The mutation frequencies of different amino acids at the mutation sites are highly correlated with the frequencies calculated based on codon frequencies (Pearson r = 0.945, Supplementary Figs. 3A–C and Supplementary Table 6)26. However, the frequencies of amino acids after the mutation show a lower correlation with the frequencies calculated based on codon frequencies (Pearson r = 0.633, Supplementary Figs. 3D–F)26. Many complex factors could contribute to this, such as epigenetic modifications27, disease preferences28, co-evolution29, and experimental assay biases30. In addition, we analyzed the mutation spectrums for each type of amino acid, which revealed mutation preferences. Interestingly, as shown in Supplementary Fig. 4, most of the amino acids have a mutation spectrum that is similar to the one based on codon frequencies (Pearson r > 0.8). For the amino acids which deviate the most from this expected spectrum, a higher ratio proportion of lysine (K), glutamine (Q), cysteine (C), and tryptophan (W) are mutated to A, which may come from the loss of function mutation experiments, such as alanine scanning mutagenesis30. We carried out the same analyses on susceptible/resistant samples (Supplementary Fig. 5), and observed an obvious decrease in the frequency correlation of resistant samples before mutation (Pearson r = 0.874), where serine (S), lysine (K), and tyrosine (Y) showed the largest differences. For the frequency of each amino acid after mutation in the susceptible /resistant samples, although the correlations are similar, their distributions vary greatly.
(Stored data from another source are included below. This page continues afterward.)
import Summits.FinalStateConjecture.FinalStateConjecture.Theorems.EIHFluxBalanceInertialRecessionStubQuasiStationarityDecay
import Summits.FinalStateConjecture.FinalStateConjecture.Theorems.EIHFluxBalanceInertialRecessionStubQuasiStationarityStabiliser

/-!
# Route EIHFluxBalance — `InertialRecession`, line `sublinear-is-free-clean-window-charges`,
# stub `stub_quasiStationarity`: the lab-time derivative of one painted summand

Helper file (part 4 of the kinematic reduction of the stub `stub_quasiStationarity` of the crux
`stmt-FinalStateConjecture-10166`). For ONE summand of the crux's modulated background field,
`S(y) = boostedKerrBilin (Λ(y⁰)) (y⁰, ξ(y⁰)) M a y − η = (g_{M,a} − η)(Λ(y⁰)⁻¹(0, y̲ − ξ(y⁰)))
(Λ(y⁰)⁻¹·, Λ(y⁰)⁻¹·)`, this file computes the TOTAL lab-time derivative `∂₀S(x) = DS(x)[e₀]` on the
slab `{x⁰ = t}` and proves the structural estimate announced in the stub's context:

  `‖∂₀S(x)‖ ≤ |M| G² ( (B₁G + 2B₀) ν / d + B₁ G ‖ξ̇(t)‖ / d² )`,  `d = ‖x̲ − ξ(t)‖ ≥ max 1 (2|a|)`,

`G = 1 + 3γ` (Euclidean size of `Λ⁻¹`), where `ν` is any bound for the body-frame rate
`ω = Λ(t)⁻¹Λ̇(t)` MODULO an element `ω_K` of the infinitesimal stabiliser of `g_{M,a}`
(`‖(ω − ω_K)u‖ ≤ ν‖u‖`; by `…LorentzAlgebra`, `ν = 3G(‖u̇‖ + ‖(Λe₃)˙‖)` always works and
`ν = 4G‖u̇‖` works for `a = 0`). In words: for FROZEN moduli the summand is lab-static, so all of
`∂₀` falls on the rates; the `Λ̇`-channel has kernel `M/d` and only sees `Λ̇` modulo the stabiliser,
the `ξ̇`-channel has kernel `M/d²` (`norm_fderiv_summand_basisVector_zero_le`).

Steps: the summand along the time line through `x` is the scalar family
`s ↦ (g − η)(Λ(s)⁻¹q(s))(Λ(s)⁻¹v, Λ(s)⁻¹w)`, `q(s) = (0, x̲ − ξ(s))` (`summand_timeLine_apply`); its
derivative is computed by the chain rule (`hasDerivAt_restFrame_scalar`) and identified with
`DS(x)[e₀](v, w)` (`fderiv_summand_basisVector_zero_apply`); the stabiliser part of `ω` drops out by
`stabiliser_generator_identity`, and the sharp decay `‖g − η‖ ≤ |M|B₀/d`, `‖D(g − η)‖ ≤ |M|B₁/d²`
(`…Decay`) gives the estimate.
-/

noncomputable section

namespace Summit.FinalStateConjecture.FinalStateConjecture.Theorems.SublinearIsFree.QuasiStationarity

open scoped BigOperators Topology ContDiff
open Filter Set Function Literature.Geometry.Lorentzian
open Summit.FinalStateConjecture.FinalStateConjecture.Theorems
open Summit.FinalStateConjecture.FinalStateConjecture.Theorems.InertialRecession.Negative

/-! ### The summand along the lab-time line through a slab point -/

/-- On the time line `s ↦ x + (s − t)e₀` through a point `x` of the slab `{x⁰ = t}`, the lab time
is `s` and the position relative to the painted centre `(s, ξ(s))` is the SPATIAL vector
`(0, x̲ − ξ(s))` (bookkeeping). [folklore] -/
theorem timeLine_sub_centre {x : E4} {t : ℝ} (hx : x 0 = t) (ξ : ℝ → E3) (s : ℝ) :
    (x + (s - t) • E4.basisVector 0) 0 = s ∧
      x + (s - t) • E4.basisVector 0 - E4.ofTimeSpace s (ξ s) =
        E4.spaceEmbed (E4.spatial x - ξ s) := by
  refine ⟨by simp [hx], ?_⟩
  ext k
  refine Fin.cases ?_ (fun i ↦ ?_) k
  · simp [hx]
  · simp [Fin.succ_ne_zero]

/-- **The painted summand along the time line is the rest-frame scalar family**: for `x⁰ = t`,
`S(x + (s − t)e₀)(v, w) = (g_{M,a} − η)(Λ(s)⁻¹(0, x̲ − ξ(s)))(Λ(s)⁻¹v, Λ(s)⁻¹w)` (Lorentz
invariance of `η`, `boostedKerrBilin_sub_minkowski_apply`). [cite: KerrSchild1965, §2] -/
theorem summand_timeLine_apply (M a : ℝ) (Λ : ℝ → lorentzGroup) (ξ : ℝ → E3) {x : E4} {t : ℝ}
    (hx : x 0 = t) (s : ℝ) (v w : E4) :
    (boostedKerrBilin (Λ ((x + (s - t) • E4.basisVector 0) 0))
        (E4.ofTimeSpace ((x + (s - t) • E4.basisVector 0) 0)
          (ξ ((x + (s - t) • E4.basisVector 0) 0))) M a (x + (s - t) • E4.basisVector 0) -
        Minkowski.bilin) v w =
      (Kerr.bilin M a ((((Λ s : E4 ≃L[ℝ] E4).symm : E4 →L[ℝ] E4))
          (E4.spaceEmbed (E4.spatial x - ξ s))) - Minkowski.bilin)
        ((((Λ s : E4 ≃L[ℝ] E4).symm : E4 →L[ℝ] E4)) v)
        ((((Λ s : E4 ≃L[ℝ] E4).symm : E4 →L[ℝ] E4)) w) := by
  obtain ⟨h0, hq⟩ := timeLine_sub_centre hx ξ s
  rw [h0, boostedKerrBilin_sub_minkowski_apply, poincareInv, hq]
  rfl

/-! ### The chain rule for the rest-frame scalar family -/

/-- **Derivative of the rest-frame scalar family.** For an operator path `A` with derivative `A'`
at `t`, a centre path `ξ` with derivative `ξ'` at `t`, and `g − η` differentiable at the rest-frame
point `p = A(t)(0, x̲ − ξ(t))`:
`d/ds|ₜ (g − η)(A(s)(0, x̲ − ξ(s)))(A(s)v, A(s)w) = D(g − η)(p)[A'(0, x̲ − ξ(t)) − A(t)(0, ξ')](A v, A w)
 + (g − η)(p)(A'v, A w) + (g − η)(p)(A v, A'w)` (chain rule). [folklore] -/
theorem hasDerivAt_restFrame_scalar (M a : ℝ) {A : ℝ → E4 →L[ℝ] E4} {A' : E4 →L[ℝ] E4}
    {ξ : ℝ → E3} {ξ' : E3} {t : ℝ} (hA : HasDerivAt A A' t) (hξ : HasDerivAt ξ ξ' t) (z : E3)
    (hK : DifferentiableAt ℝ (fun y ↦ Kerr.bilin M a y - Minkowski.bilin)
      (A t (E4.spaceEmbed (z - ξ t)))) (v w : E4) :
    HasDerivAt (fun s ↦ (Kerr.bilin M a (A s (E4.spaceEmbed (z - ξ s))) - Minkowski.bilin)
        (A s v) (A s w))
      (fderiv ℝ (fun y ↦ Kerr.bilin M a y - Minkowski.bilin) (A t (E4.spaceEmbed (z - ξ t)))
          (A' (E4.spaceEmbed (z - ξ t)) + A t (E4.spaceEmbed (-ξ'))) (A t v) (A t w) +
        (Kerr.bilin M a (A t (E4.spaceEmbed (z - ξ t))) - Minkowski.bilin) (A' v) (A t w) +
        (Kerr.bilin M a (A t (E4.spaceEmbed (z - ξ t))) - Minkowski.bilin) (A t v) (A' w)) t := by
  set K : E4 → E4 →L[ℝ] E4 →L[ℝ] ℝ := fun y ↦ Kerr.bilin M a y - Minkowski.bilin with hKdef
  set q : ℝ → E4 := fun s ↦ E4.spaceEmbed (z - ξ s) with hqdef
  have hq : HasDerivAt q (E4.spaceEmbed (-ξ')) t := by
    have h1 : HasDerivAt (fun s ↦ z - ξ s) (-ξ') t := hξ.const_sub z
    exact E4.spaceEmbed.hasFDerivAt.comp_hasDerivAt t h1
  have hp : HasDerivAt (fun s ↦ A s (q s)) (A' (q t) + A t (E4.spaceEmbed (-ξ'))) t :=
    hA.clm_apply hq
  have hKc : HasDerivAt (K ∘ fun s ↦ A s (q s))
      (fderiv ℝ K (A t (q t)) (A' (q t) + A t (E4.spaceEmbed (-ξ')))) t :=
    HasFDerivAt.comp_hasDerivAt_of_eq (l := K) (f := fun s ↦ A s (q s)) t hK.hasFDerivAt hp rfl
  have hv : HasDerivAt (fun s ↦ A s v) (A' v) t := by
    simpa using hA.clm_apply (hasDerivAt_const t v)
  have hw : HasDerivAt (fun s ↦ A s w) (A' w) t := by
    simpa using hA.clm_apply (hasDerivAt_const t w)
  have hKv := hKc.clm_apply hv
  have hKvw := hKv.clm_apply hw
  simp only [Function.comp_apply, add_apply] at hKvw
  convert hKvw using 1

/-! ### Differentiability of the summand and identification of `∂₀S(x)` -/

/-- The centre path `s ↦ (s, ξ(s))` of the crux is `Cⁿ` along a `Cⁿ` `ξ`. [folklore] -/
theorem contDiff_centre {ξ : ℝ → E3} {n : WithTop ℕ∞} (hξ : ContDiff ℝ n ξ) :
    ContDiff ℝ n (fun s ↦ E4.ofTimeSpace s (ξ s)) := by
  have hsplit : (fun s ↦ E4.ofTimeSpace s (ξ s)) =
      fun s : ℝ ↦ s • E4.basisVector 0 + E4.spaceEmbed (ξ s) :=
    funext fun s ↦ E4.ofTimeSpace_eq_smul_add' s (ξ s)
  rw [hsplit]
  exact (contDiff_id.smul contDiff_const).add (E4.spaceEmbed.contDiff.comp hξ)

/-- On the slab through the centre, the rest-frame position `Λ(t)⁻¹(0, x̲ − ξ(t))` of a point at lab
distance `d ≥ max 1 (2|a|)` has spatial radius `≥ d > |a|` (boosts stretch spatial vectors), so the
Kerr–Schild form is smooth there. [folklore] -/
theorem le_spatialNorm_restPosition (Λ : lorentzGroup) (z : E3) :
    ‖z‖ ≤ E4.spatialNorm ((((Λ : E4 ≃L[ℝ] E4).symm : E4 →L[ℝ] E4)) (E4.spaceEmbed z)) := by
  have h0 : (E4.spaceEmbed z) 0 = 0 := by simp
  have h := norm_le_spatialNorm_lorentz_apply Λ⁻¹ h0
  rw [coe_lorentz_inv] at h
  have hn : ‖E4.spaceEmbed z‖ = ‖z‖ := by
    rw [norm_eq_spatialNorm_of_apply_zero_eq_zero h0, E4.spaceEmbed_apply, E4.spatialNorm_ofTimeSpace]
  rw [hn] at h
  exact h

-- operator-norm instance paths on form-valued maps are slow to unify
set_option synthInstance.maxHeartbeats 200000 in
/-- **The painted summand is `C¹` at every slab point far from its centre**: if the motion
`s ↦ Λ(s)` (as operators) and the centre `ξ` are `C¹`, `x⁰ = t` and `‖x̲ − ξ(t)‖ ≥ max 1 (2|a|)`,
then `S` is `C¹` at `x` (composition of the Kerr–Schild perturbation, smooth off the ring, with the
smooth rest-frame position, framed by the smooth `Λ(y⁰)⁻¹`). [cite: KerrSchild1965, §3] -/
theorem contDiffAt_summand {M a : ℝ} {Λ : ℝ → lorentzGroup} {ξ : ℝ → E3}
    (hΛ : ContDiff ℝ 1 (fun s ↦ ((Λ s : E4 ≃L[ℝ] E4) : E4 →L[ℝ] E4))) (hξ : ContDiff ℝ 1 ξ)
    {x : E4} {t : ℝ} (hx : x 0 = t) (hd : max 1 (2 * |a|) ≤ ‖E4.spatial x - ξ t‖) :
    ContDiffAt ℝ 1 (fun y : E4 ↦ boostedKerrBilin (Λ (y 0)) (E4.ofTimeSpace (y 0) (ξ (y 0))) M a y -
      Minkowski.bilin) x := by
  rw [boostedKerrBilin_sub_eq_bilinearComp]
  set A : ℝ → E4 →L[ℝ] E4 := fun s ↦ (((Λ s : E4 ≃L[ℝ] E4).symm : E4 →L[ℝ] E4)) with hAdef
  have hA : ContDiff ℝ 1 A := contDiff_lorentz_symm hΛ
  have hc : ContDiff ℝ 1 (fun s ↦ E4.ofTimeSpace s (ξ s)) := contDiff_centre hξ
  have hproj : ContDiff ℝ 1 (fun y : E4 ↦ y 0) :=
    (EuclideanSpace.proj (0 : Fin 4) : E4 →L[ℝ] ℝ).contDiff
  have hAπ : ContDiff ℝ 1 (fun y : E4 ↦ A (y 0)) := hA.comp hproj
  have hφ : ContDiff ℝ 1 (fun y : E4 ↦ A (y 0) (y - E4.ofTimeSpace (y 0) (ξ (y 0)))) :=
    hAπ.clm_apply (contDiff_id.sub (hc.comp hproj))
  -- the rest-frame position of `x` is off the ring
  have hq : x - E4.ofTimeSpace (x 0) (ξ (x 0)) = E4.spaceEmbed (E4.spatial x - ξ t) := by
    have h := (timeLine_sub_centre hx ξ t).2
    rw [sub_self, zero_smul, add_zero] at h
    rw [hx]
    exact h
  have hrad : 0 < Kerr.radius a (A (x 0) (x - E4.ofTimeSpace (x 0) (ξ (x 0)))) := by
    refine Kerr.radius_pos_of_abs_lt ?_
    rw [hq, hx]
    exact ((abs_lt_max_one_two_mul_abs a).trans_le hd).trans_le
      (le_spatialNorm_restPosition (Λ t) _)
  have hP : ContDiffAt ℝ 1
      (fun y : E4 ↦ Kerr.bilin M a (A (y 0) (y - E4.ofTimeSpace (y 0) (ξ (y 0)))) -
        Minkowski.bilin) x :=
    (Kerr.contDiffAt_ksPert hrad).comp x hφ.contDiffAt
  have h := contDiffWithinAt_bilinearComp_self (s := Set.univ) hP.contDiffWithinAt
    hAπ.contDiffAt.contDiffWithinAt
  exact h.contDiffAt Filter.univ_mem

-- operator-norm instance paths on form-valued maps are slow to unify
set_option synthInstance.maxHeartbeats 200000 in
/-- **`∂₀S(x)(v, w)` is the derivative of the rest-frame scalar family.** If the summand `S` is
differentiable at a slab point `x` (`x⁰ = t`) and the scalar family
`s ↦ (g − η)(Λ(s)⁻¹(0, x̲ − ξ(s)))(Λ(s)⁻¹v, Λ(s)⁻¹w)` has derivative `δ` at `t`, then
`DS(x)[e₀](v, w) = δ` (evaluation commutes with `D`; the time line through `x` has velocity `e₀`).
[folklore] -/
theorem fderiv_summand_basisVector_zero_apply {M a : ℝ} {Λ : ℝ → lorentzGroup} {ξ : ℝ → E3}
    {x : E4} {t : ℝ} (hx : x 0 = t)
    (hS : DifferentiableAt ℝ (fun y : E4 ↦ boostedKerrBilin (Λ (y 0))
      (E4.ofTimeSpace (y 0) (ξ (y 0))) M a y - Minkowski.bilin) x) (v w : E4) {δ : ℝ}
    (hδ : HasDerivAt (fun s ↦ (Kerr.bilin M a ((((Λ s : E4 ≃L[ℝ] E4).symm : E4 →L[ℝ] E4))
          (E4.spaceEmbed (E4.spatial x - ξ s))) - Minkowski.bilin)
        ((((Λ s : E4 ≃L[ℝ] E4).symm : E4 →L[ℝ] E4)) v)
        ((((Λ s : E4 ≃L[ℝ] E4).symm : E4 →L[ℝ] E4)) w)) δ t) :
    fderiv ℝ (fun y : E4 ↦ boostedKerrBilin (Λ (y 0)) (E4.ofTimeSpace (y 0) (ξ (y 0))) M a y -
      Minkowski.bilin) x (E4.basisVector 0) v w = δ := by
  set S : E4 → E4 →L[ℝ] E4 →L[ℝ] ℝ := fun y : E4 ↦ boostedKerrBilin (Λ (y 0))
    (E4.ofTimeSpace (y 0) (ξ (y 0))) M a y - Minkowski.bilin with hSdef
  -- evaluation at the constant vectors `v`, `w`
  have h1 := hS.hasFDerivAt.clm_apply (hasFDerivAt_const v x)
  have h2 := h1.clm_apply (hasFDerivAt_const w x)
  -- the time line through `x`
  have hline : HasDerivAt (fun s : ℝ ↦ x + (s - t) • E4.basisVector 0) (E4.basisVector 0) t := by
    have h := (((hasDerivAt_id t).sub_const t).smul_const (E4.basisVector 0)).const_add x
    simpa using h
  have hcomp := HasFDerivAt.comp_hasDerivAt_of_eq (l := fun y ↦ S y v w)
      (f := fun s : ℝ ↦ x + (s - t) • E4.basisVector 0) t h2 hline (by simp)
  have hfun : ((fun y ↦ S y v w) ∘ fun s : ℝ ↦ x + (s - t) • E4.basisVector 0) =
      fun s ↦ (Kerr.bilin M a ((((Λ s : E4 ≃L[ℝ] E4).symm : E4 →L[ℝ] E4))
          (E4.spaceEmbed (E4.spatial x - ξ s))) - Minkowski.bilin)
        ((((Λ s : E4 ≃L[ℝ] E4).symm : E4 →L[ℝ] E4)) v)
        ((((Λ s : E4 ≃L[ℝ] E4).symm : E4 →L[ℝ] E4)) w) := by
    funext s
    exact summand_timeLine_apply M a Λ ξ hx s v w
  rw [hfun] at hcomp
  have huniq := hcomp.unique hδ
  simpa using huniq

-- operator-norm instance paths on form-valued maps are slow to unify
set_option synthInstance.maxHeartbeats 200000 in
/-- Registered sub-goal form (stub `painted_summand_contDiffAt` of the crux item) of `contDiffAt_summand`:
the painted summand is `C¹` at slab points far from its centre (Kerr–Schild 1965, §3). [cite: KerrSchild1965, §3] -/
theorem painted_summand_contDiffAt : open Literature.Geometry.Lorentzian Filter Topology in ∀ {M a : ℝ} {Λ : ℝ → lorentzGroup} {ξ : ℝ → E3}, ContDiff ℝ 1 (fun s ↦ ((Λ s : E4 ≃L[ℝ] E4) : E4 →L[ℝ] E4)) → ContDiff ℝ 1 ξ → ∀ {x : E4} {t : ℝ}, x 0 = t → max 1 (2 * |a|) ≤ ‖E4.spatial x - ξ t‖ → ContDiffAt ℝ 1 (fun y : E4 ↦ boostedKerrBilin (Λ (y 0)) (E4.ofTimeSpace (y 0) (ξ (y 0))) M a y - Minkowski.bilin) x :=
  fun hΛ hξ _ _ hx hd ↦ contDiffAt_summand hΛ hξ hx hd

end Summit.FinalStateConjecture.FinalStateConjecture.Theorems.SublinearIsFree.QuasiStationarity

end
Furthermore, we analyzed the secondary structure elements where mutations occurred across all samples (Supplementary Fig. 6) as well as in resistant samples (Supplementary Fig. 7). As shown in Supplementary Figs. 6 and 7, the ΔΔG value distributions were not significantly different across samples whether mutations are located in α-helices, β-sheets or loops.

Annotations for the proteins and drugs are provided for each sample in MdrDB. For proteins, a total of 160 kinds of protein domains, 154 protein families and 143 protein superfamilies can be found in MdrDB. The protein domains with at least 100 samples are shown in Fig. 1D and Supplementary Table 7. Protein kinase domains account for the largest proportion (39.5%) of all samples, followed by DNA-binding domains (18.5%), retroviral matrix proteins (4.8%) and bromodomains (4.7%). For drug mechanism annotations, a total of 20 FDA-documented pharmacological classes, 60 Medical Subject Headings (MeSH) pharmacological classes and 9 PubChem drug classes can be found in MdrDB. 67 (15.2%) out of all 440 drugs have known FDA pharmacological classes, and the corresponding samples were counted and shown in Fig. 1E and Supplementary Table 8. The largest proportion of samples takes kinase inhibitors as drugs (12.0%), followed by HIV-1 reverse transcriptase inhibitors (4.5%).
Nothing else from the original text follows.